-- Description of the task --
Beneath this instruction is a listing; print exactly the lines in it starting at the line that contains "(fun j' hj' => he" and going through the line that contains "rw [Function.update_of_ne (ne_of_mem_of_not_mem".

*** Opening of Data records ***

import Mathlib.Algebra.BigOperators.Group.Finset.Powerset
import Summits.KontsevichZagierPeriods.KontsevichZagierPeriods.Theorems.ValuedFieldSpecialisationCTConstructionDilateTyped
import Summits.KontsevichZagierPeriods.KontsevichZagierPeriods.Theorems.ValuedFieldSpecialisationCTConstructionSplitTyped

/-!
# Route ValuedFieldSpecialisation — crux `CTConstruction`: one-step expansion of a dilated typed family

Helper toward crux stmt-KontsevichZagierPeriods-3495 (`CTConstruction`), line `registered`, stub
`stub_typedExpansion` of the lead's "dilation elimination". A **typed elementary family**
`R : KZ.IntegralRep (B + d + 2)` has coordinates `z = (s, u, t, w)` (`s = z 0` the parameter,
`u = z 1`, the typed block `t : Fin B → ℝ`, `w : Fin d → ℝ`), domain `0 < s < 1`, `0 < u`,
`u ^ Q * s ^ p < 1`, `κ j * s ^ (e j) ≤ t j ≤ 1`, `w ∈ r.domain`, and integrand
`∏ (t j)⁻¹ * r.integrand w`. A family has **shape** `S ⊆ Fin B` when the positions `j ∈ S` have
type `[μ, 1]` (`κ j = μ`, `e j = 0`) and the others type `[s, 1]` (`κ j = 1`, `e j = 1`).

For a rational `0 < μ ≤ 1` and a natural `c > 0` with `c ^ Q * μ ^ p = 1` we prove the ONE-STEP
BINOMIAL LAW: the slab restriction `R'` of the Jacobian-free dilate of a family `R` of shape `S`
satisfies `[R'] ≡ c • ∑_{T ⊇ S} [f T]` modulo FIBRED relations, for families `f T` of shape `T`:

* `stub_dilate_typedElementary`: `[R'] ≡ c • [R'']` with `R''` the typed family with lower bounds
  `μ ≤ t j` on `S` and `μ s ≤ t j` off `S`;
* `stub_split_typedElementary`, iterated over the positions off `S` (`typedExpansion_aux`, a
  Finset induction with the bookkeeping `∑_{T ⊆ insert j U} = ∑_{T ⊆ U} + ∑_{T ⊆ U} (insert j ·)`):
  a position of type `[μ s, 1]` splits at `t j = s` into one of type `[s, 1]` plus one of type
  `[μ, 1]`, so `[R''] ≡ ∑_{T' ⊆ Sᶜ} [g T']` with `g T'` of shape `S ∪ T'`;
* reindexing `T = S ∪ T'` (`Finset.sum_nbij'`).

Sources: M. Kontsevich, D. Zagier, *Periods* (2001), §1.2 (rules (1)–(2)). No new definitions.
-/

noncomputable section

namespace Summit.KontsevichZagierPeriods.ValuedFieldSpecialisation

open Literature.NumberTheory.Transcendental Literature.NumberTheory.Transcendental.KZ

/-! ## Iterated splitting: the abstract bookkeeping -/

/-- **Iterated splitting of typed positions.** Let `D κ e` be a "domain former" indexed by
lower-bound coefficients `κ : Fin B → ℚ` and exponents `e : Fin B → ℕ`, and `I` an integrand, such
that every representation of shape `(κ, e)` with `κ j ≤ 1`, `e j = 1` splits, modulo fibred
relations, into one of shape `(update κ j 1, e)` plus one of shape `(κ, update e j 0)`. Then a
representation `X` of shape `(κ, e)` with `κ j ≤ 1`, `e j = 1` on a finset `U` of positions expands
as `[X] ≡ ∑_{T ⊆ U} [g T]`, where `g T` has the shape obtained from `(κ, e)` by `e j := 0` on `T`
and `κ j := 1` on `U \ T` (induction on `U`, `Finset.sum_powerset_insert`). [folklore] -/
theorem typedExpansion_aux {B n : ℕ} (D : (Fin B → ℚ) → (Fin B → ℕ) → Set (Fin n → ℝ))
    (I : (Fin n → ℝ) → ℝ)
    (hsplit : ∀ (κ : Fin B → ℚ) (e : Fin B → ℕ) (j : Fin B) (X : IntegralRep n), κ j ≤ 1 →
      e j = 1 → X.domain = D κ e → X.integrand = I → ∃ X₁ X₂ : IntegralRep n,
        X₁.domain = D (Function.update κ j 1) e ∧ X₁.integrand = I ∧
        X₂.domain = D κ (Function.update e j 0) ∧ X₂.integrand = I ∧
        of X - of X₁ - of X₂ ∈ fibredRelations)
    (U : Finset (Fin B)) :
    ∀ (κ : Fin B → ℚ) (e : Fin B → ℕ) (X : IntegralRep n), (∀ j ∈ U, κ j ≤ 1) →
      (∀ j ∈ U, e j = 1) → X.domain = D κ e → X.integrand = I →
      ∃ g : Finset (Fin B) → IntegralRep n,
        (∀ T ⊆ U, ∀ (κ' : Fin B → ℚ) (e' : Fin B → ℕ),
          (∀ j, κ' j = if j ∈ U \ T then 1 else κ j) → (∀ j, e' j = if j ∈ T then 0 else e j) →
          (g T).domain = D κ' e' ∧ (g T).integrand = I) ∧
        of X - ∑ T ∈ U.powerset, of (g T) ∈ fibredRelations := by
  induction U using Finset.induction_on with
  | empty =>
    intro κ e X _ _ hX hXi
    refine ⟨fun _ => X, fun T hT κ' e' hκ' he' => ?_, ?_⟩
    · obtain rfl : T = ∅ := Finset.subset_empty.mp hT
      obtain rfl : κ' = κ := funext fun j => by simpa using hκ' j
      obtain rfl : e' = e := funext fun j => by simpa using he' j
      exact ⟨hX, hXi⟩
    · rw [Finset.powerset_empty, Finset.sum_singleton, sub_self]
      exact fibredRelations.zero_mem
  | insert j U₀ hj ih =>
    intro κ e X hκ he hX hXi
    obtain ⟨X₁, X₂, hX₁, hX₁i, hX₂, hX₂i, hrel⟩ := hsplit κ e j X
      (hκ j (Finset.mem_insert_self j U₀)) (he j (Finset.mem_insert_self j U₀)) hX hXi
    -- expand `X₁` (shape `(update κ j 1, e)`) and `X₂` (shape `(κ, update e j 0)`) over `U₀`
    obtain ⟨g₁, hg₁, hrel₁⟩ := ih (Function.update κ j 1) e X₁
      (fun j' hj' => by
        rw [Function.update_apply]
        split_ifs
        · exact le_rfl
        · exact hκ j' (Finset.mem_insert_of_mem hj'))
      (fun j' hj' => he j' (Finset.mem_insert_of_mem hj')) hX₁ hX₁i
    obtain ⟨g₂, hg₂, hrel₂⟩ := ih κ (Function.update e j 0) X₂
      (fun j' hj' => hκ j' (Finset.mem_insert_of_mem hj'))
      (fun j' hj' => by
        rw [Function.update_of_ne (ne_of_mem_of_not_mem hj' hj)]
        exact he j' (Finset.mem_insert_of_mem hj')) hX₂ hX₂i
    refine ⟨fun T => if j ∈ T then g₂ (T.erase j) else g₁ T, fun T hT κ' e' hκ' he' => ?_, ?_⟩
    · dsimp only
      by_cases hjT : j ∈ T
      · -- the pieces containing `j` come from `X₂`
        rw [if_pos hjT]
        refine hg₂ (T.erase j) (Finset.subset_insert_iff.mp hT) κ' e' (fun j' => ?_) (fun j' => ?_)
        · rw [hκ' j']
          by_cases h : j' = j
          · subst h
            simp [hj, hjT]
          · simp [h]
        · rw [he' j']
          by_cases h : j' = j
          · subst h
            simp [hjT]
          · simp [h]
      · -- the pieces avoiding `j` come from `X₁`
        rw [if_neg hjT]
        have hT' : T ⊆ U₀ := fun x hx =>
          (Finset.mem_insert.mp (hT hx)).resolve_left fun h => hjT (h ▸ hx)
        refine hg₁ T hT' κ' e' (fun j' => ?_) he'
        rw [hκ' j']
        by_cases h : j' = j
        · subst h
          simp [hj, hjT]
        · simp [h]
    · rw [Finset.sum_powerset_insert hj]
      have h1 : ∑ T ∈ U₀.powerset, of (if j ∈ T then g₂ (T.erase j) else g₁ T) =
          ∑ T ∈ U₀.powerset, of (g₁ T) :=
        Finset.sum_congr rfl fun T hT => by
          rw [if_neg fun h => hj (Finset.mem_powerset.mp hT h)]
      have h2 : ∑ T ∈ U₀.powerset,
          of (if j ∈ insert j T then g₂ ((insert j T).erase j) else g₁ (insert j T)) =
          ∑ T ∈ U₀.powerset, of (g₂ T) :=
        Finset.sum_congr rfl fun T hT => by
          rw [if_pos (Finset.mem_insert_self j T),
            Finset.erase_insert fun h => hj (Finset.mem_powerset.mp hT h)]
      rw [h1, h2]
      have hsum : of X - (∑ T ∈ U₀.powerset, of (g₁ T) + ∑ T ∈ U₀.powerset, of (g₂ T)) =
          (of X - of X₁ - of X₂) + (of X₁ - ∑ T ∈ U₀.powerset, of (g₁ T)) +
            (of X₂ - ∑ T ∈ U₀.powerset, of (g₂ T)) := by
        abel
      rw [hsum]
      exact fibredRelations.add_mem (fibredRelations.add_mem hrel hrel₁) hrel₂

/-! ## The stub -/

/-- **Stub `stub_typedExpansion` (one-step binomial law).** For a typed elementary family `R` of
shape `S` (type `[μ, 1]` on `S`, `[s, 1]` off `S`), a rational `0 < μ ≤ 1` and a natural `c > 0`
with `c ^ Q * μ ^ p = 1`, the slab restriction `R'` of the Jacobian-free dilate of `R` by `μ`
satisfies `[R'] - c • ∑_{T ⊇ S} [f T] ∈ fibredRelations` for typed elementary families `f T` of
shape `T`: dilating gives `c •` the family with lower bounds `μ` on `S` and `μ s` off `S`
(`stub_dilate_typedElementary`), and each position of type `[μ s, 1]` splits at `t j = s` into a
position of type `[s, 1]` plus one of type `[μ, 1]` (`stub_split_typedElementary`, iterated by
`typedExpansion_aux` over `Sᶜ` and reindexed by `T = S ∪ T'`).
[Kontsevich–Zagier 2001, §1.2 rules (1)–(2)] [folklore] -/
theorem stub_typedExpansion : ∀ (Q p c B d : ℕ) (μ : ℚ) (r : Literature.NumberTheory.Transcendental.KZ.IntegralRep d) (S : Finset (Fin B)) (R R' : Literature.NumberTheory.Transcendental.KZ.IntegralRep (B + d + 1 + 1)), 0 < μ → μ ≤ 1 → 0 < c → (c : ℝ) ^ Q * (μ : ℝ) ^ p = 1 → R.domain = {z | ∃ (s u : ℝ) (t : Fin B → ℝ) (w : Fin d → ℝ), z = Matrix.vecCons s (Matrix.vecCons u (Fin.append t w)) ∧ 0 < s ∧ s < 1 ∧ 0 < u ∧ u ^ Q * s ^ p < 1 ∧ (∀ j, ((if j ∈ S then μ else 1 : ℚ) : ℝ) * s ^ (if j ∈ S then 0 else 1) ≤ t j ∧ t j ≤ 1) ∧ w ∈ r.domain} → R.integrand = (fun z => (∏ j : Fin B, (z (Fin.castAdd d j).succ.succ)⁻¹) * r.integrand (fun l : Fin d => z (Fin.natAdd B l).succ.succ)) → R'.domain = {z | Function.update z 0 ((μ : ℝ) * z 0) ∈ R.domain} ∩ Literature.NumberTheory.Transcendental.KZ.paramSlab (B + d + 1) 0 1 → R'.integrand = (fun z => R.integrand (Function.update z 0 ((μ : ℝ) * z 0))) → ∃ f : Finset (Fin B) → Literature.NumberTheory.Transcendental.KZ.IntegralRep (B + d + 1 + 1), (∀ T : Finset (Fin B), S ⊆ T → (f T).domain = {z | ∃ (s u : ℝ) (t : Fin B → ℝ) (w : Fin d → ℝ), z = Matrix.vecCons s (Matrix.vecCons u (Fin.append t w)) ∧ 0 < s ∧ s < 1 ∧ 0 < u ∧ u ^ Q * s ^ p < 1 ∧ (∀ j, ((if j ∈ T then μ else 1 : ℚ) : ℝ) * s ^ (if j ∈ T then 0 else 1) ≤ t j ∧ t j ≤ 1) ∧ w ∈ r.domain} ∧ (f T).integrand = (fun z => (∏ j : Fin B, (z (Fin.castAdd d j).succ.succ)⁻¹) * r.integrand (fun l : Fin d => z (Fin.natAdd B l).succ.succ))) ∧ Literature.NumberTheory.Transcendental.KZ.of R' - c • (∑ T ∈ Finset.univ.filter (fun T : Finset (Fin B) => S ⊆ T), Literature.NumberTheory.Transcendental.KZ.of (f T)) ∈ Literature.NumberTheory.Transcendental.KZ.fibredRelations := by
  intro Q p c B d μ r S R R' hμ hμ1 hc hcμ hR hRi hR' hR'i
  -- Step 1: dilate (`[R'] ≡ c • [R'']`, `R''` with lower bounds `μ` on `S`, `μ s` off `S`)
  obtain ⟨R'', hR''d, hR''i, hrel⟩ := stub_dilate_typedElementary Q p c B d μ
    (fun j => if j ∈ S then μ else 1) (fun j => if j ∈ S then 0 else 1) r R R' hμ hμ1 hc hcμ hR
    hRi hR' hR'i
  -- Step 2: expand the positions off `S`
  obtain ⟨g, hg, hrelg⟩ := typedExpansion_aux
    (fun (κ : Fin B → ℚ) (e : Fin B → ℕ) => {z : Fin (B + d + 1 + 1) → ℝ | ∃ (s u : ℝ)
      (t : Fin B → ℝ) (w : Fin d → ℝ), z = Matrix.vecCons s (Matrix.vecCons u (Fin.append t w)) ∧
      0 < s ∧ s < 1 ∧ 0 < u ∧ u ^ Q * s ^ p < 1 ∧ (∀ j, ((κ j : ℚ) : ℝ) * s ^ (e j) ≤ t j ∧
      t j ≤ 1) ∧ w ∈ r.domain})
    (fun z => (∏ j : Fin B, (z (Fin.castAdd d j).succ.succ)⁻¹) *
      r.integrand (fun l : Fin d => z (Fin.natAdd B l).succ.succ))
    (fun κ e j X hκj hej hXd hXi => stub_split_typedElementary Q p B d κ e r j X hκj hej hXd hXi)
    (Finset.univ \ S) (fun j => (if j ∈ S then μ else 1) * μ ^ (if j ∈ S then 0 else 1 : ℕ))
    (fun j => if j ∈ S then 0 else 1) R''
    (fun j hj => by
      have hjS : j ∉ S := (Finset.mem_sdiff.mp hj).2
      simp only [hjS, if_false, one_mul, pow_one]
      exact hμ1)
    (fun j hj => by
      have hjS : j ∉ S := (Finset.mem_sdiff.mp hj).2
      simp only [hjS, if_false])
    hR''d hR''i
  -- Step 3: reindex the pieces by `T = S ∪ T'`
  refine ⟨fun T => g (T \ S), fun T hST => ?_, ?_⟩
  · refine hg (T \ S) (Finset.sdiff_subset_sdiff (Finset.subset_univ T) subset_rfl)
      (fun j => if j ∈ T then μ else 1) (fun j => if j ∈ T then 0 else 1) (fun j => ?_) (fun j => ?_)
    · by_cases hjS : j ∈ S <;> by_cases hjT : j ∈ T
      · simp [hjS, hjT]
      · exact absurd (hST hjS) hjT
      · simp [hjS, hjT]
      · simp [hjS, hjT]
    · by_cases hjS : j ∈ S <;> by_cases hjT : j ∈ T
      · simp [hjS, hjT]
      · exact absurd (hST hjS) hjT
      · simp [hjS, hjT]
      · simp [hjS, hjT]
  · have hsum : ∑ T ∈ Finset.univ.filter (fun T : Finset (Fin B) => S ⊆ T), of (g (T \ S)) =
        ∑ T ∈ (Finset.univ \ S).powerset, of (g T) := by
      refine Finset.sum_nbij' (· \ S) (· ∪ S) (fun T _ => ?_) (fun T hT => ?_) (fun T hT => ?_)
        (fun T hT => ?_) (fun T _ => rfl)
      · exact Finset.mem_powerset.mpr (Finset.sdiff_subset_sdiff (Finset.subset_univ T) subset_rfl)
      · exact Finset.mem_filter.mpr ⟨Finset.mem_univ _, Finset.subset_union_right⟩
      · exact Finset.sdiff_union_of_subset (Finset.mem_filter.mp hT).2
      · exact Finset.union_sdiff_cancel_right
          (Finset.disjoint_of_subset_left (Finset.mem_powerset.mp hT) Finset.sdiff_disjoint)
    show of R' - c • ∑ T ∈ Finset.univ.filter (fun T : Finset (Fin B) => S ⊆ T), of (g (T \ S)) ∈
      fibredRelations
    have hkey : of R' - c • ∑ T ∈ Finset.univ.filter (fun T : Finset (Fin B) => S ⊆ T),
        of (g (T \ S)) = (of R' - c • of R'') +
          c • (of R'' - ∑ T ∈ (Finset.univ \ S).powerset, of (g T)) := by
      rw [hsum, nsmul_sub]
      abel
    rw [hkey]
    exact fibredRelations.add_mem hrel (fibredRelations.nsmul_mem hrelg c)

end Summit.KontsevichZagierPeriods.ValuedFieldSpecialisation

*** Close of Data records ***

-- Answer to the exercise --
      (fun j' hj' => he j' (Finset.mem_insert_of_mem hj')) hX₁ hX₁i
    obtain ⟨g₂, hg₂, hrel₂⟩ := ih κ (Function.update e j 0) X₂
      (fun j' hj' => hκ j' (Finset.mem_insert_of_mem hj'))
      (fun j' hj' => by
        rw [Function.update_of_ne (ne_of_mem_of_not_mem hj' hj)]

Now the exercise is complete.